Tally how many lines in the material include the word "section", then give that figure by itself.

-- Opening Marker --

import Literature.AlgebraicGeometry.GroupSchemes.UnitComponentClopen
import HarnessLib

/-!
# F0 ∕ P6b — sub-line «CONNECTED–ÉTALE» (`Cruxes/HLiu418/Lines/F0_P6b_ConnectedEtale.lean` ED. 1), stub `stub_b1a_unitComponent` (b1a):
# CLOSED BY NAME — road σ2 «clopen `D(e)` + functor of points» (★ `GroupSchemes/UnitComponentClopen`)

Cell `hodgecm-mathlib` (D-0151), FLOOR 0, P6 «MOD programme», crux item stmt-HodgeConjecture-24832 (HLiu418), route
`HCCMUnconditional`; sub-line `Lines/F0_P6b_ConnectedEtale.lean` ED. 1 (F0P6b-plan (g0); ref1 BOX P6b-4 GREEN), registered-to-be
stub **`stub_b1a_unitComponent`** (:63 of the cand `F0_P6b_ConnectedEtale.ed1.cand.v1.F0P6bplan-g0.lean`, sha16 8210ab19d71568b2).
This file restates the stub's TYPE binder for binder, with the line's `def IsUnitComponent G G₀ j := IsMonHom j ∧ IsOpenImmersion j.left
∧ IsClosedImmersion j.left ∧ ConnectedSpace G₀.left` UNFOLDED (the Lines module is a crux workfile, not built on the farm), and proves it
by ★ `Literature.AlgebraicGeometry.GroupSchemes.UnitComponentClopen.exists_unitComponent` ([Tate1997FiniteFlatGroupSchemes] (3.7) (I):
the clopen `D(e)` through the unit section of a finite group scheme over a henselian local ring is a connected open-and-closed
subgroup scheme; no flatness, no Hopf algebra).  The line's next edition closes the hole BY NAME:
`theorem stub_b1a_unitComponent … := fun R _ _ G _ h => UnitComponentClopen.exists_unitComponent R G h` (δ-unfolding
`IsUnitComponent`).  `--supports stmt-HodgeConjecture-24832`; count-neutral: HC_CM is proved only modulo the printed citations until
rung 0 closes, and this file changes no count.

## References
* [Tate1997FiniteFlatGroupSchemes] J. Tate, *Finite flat group schemes*, in: Cornell–Silverman–Stevens (eds.), *Modular Forms and
  Fermat's Last Theorem* (Springer 1997), (3.7) (I) and item 2) of its proof (pp. 141–142).
* [StacksProject] The Stacks Project, Tag 04GG (Algebra, Lemma 10.153.3 (10)).
-/

noncomputable section

set_option autoImplicit false
set_option linter.dupNamespace false

open CategoryTheory CategoryTheory.Limits AlgebraicGeometry MonoidalCategory CartesianMonoidalCategory
open scoped MonObj

namespace Summit.HodgeConjecture.HodgeConjecture.Cruxes.HLiu418.F0P6bConnectedEtaleStubB1aClopen

/-- **STUB `stub_b1a_unitComponent` (line `F0_P6b_ConnectedEtale` ED. 1), its type verbatim with `IsUnitComponent` unfolded** — a
finite group scheme `G` over a HENSELIAN local ring `R` (a group object of `Over (Spec R)` with `G → Spec R` finite; no flatness) has
a unit component: a group object `G₀` with a homomorphism `j : G₀ ⟶ G` whose underlying morphism is an open and closed immersion
with connected source.  Proof: ★ `UnitComponentClopen.exists_unitComponent` at universe `0`.
[cite: Tate1997FiniteFlatGroupSchemes, (3.7) (I)] [cite: StacksProject, Tag 04GG] -/
theorem stub_b1a_unitComponent_holds :
    ∀ (R : Type) [CommRing R] [HenselianLocalRing R] (G : Over (Spec (.of R))) [GrpObj G],
      IsFinite G.hom →
        ∃ (G₀ : Over (Spec (.of R))) (_ : GrpObj G₀) (j : G₀ ⟶ G),
          IsMonHom j ∧ IsOpenImmersion j.left ∧ IsClosedImmersion j.left ∧ ConnectedSpace G₀.left :=
  fun R _ _ G _ hG => Literature.AlgebraicGeometry.GroupSchemes.UnitComponentClopen.exists_unitComponent R G hG

end Summit.HodgeConjecture.HodgeConjecture.Cruxes.HLiu418.F0P6bConnectedEtaleStubB1aClopen

end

-- Closing Marker --

▶ Worked solution: 2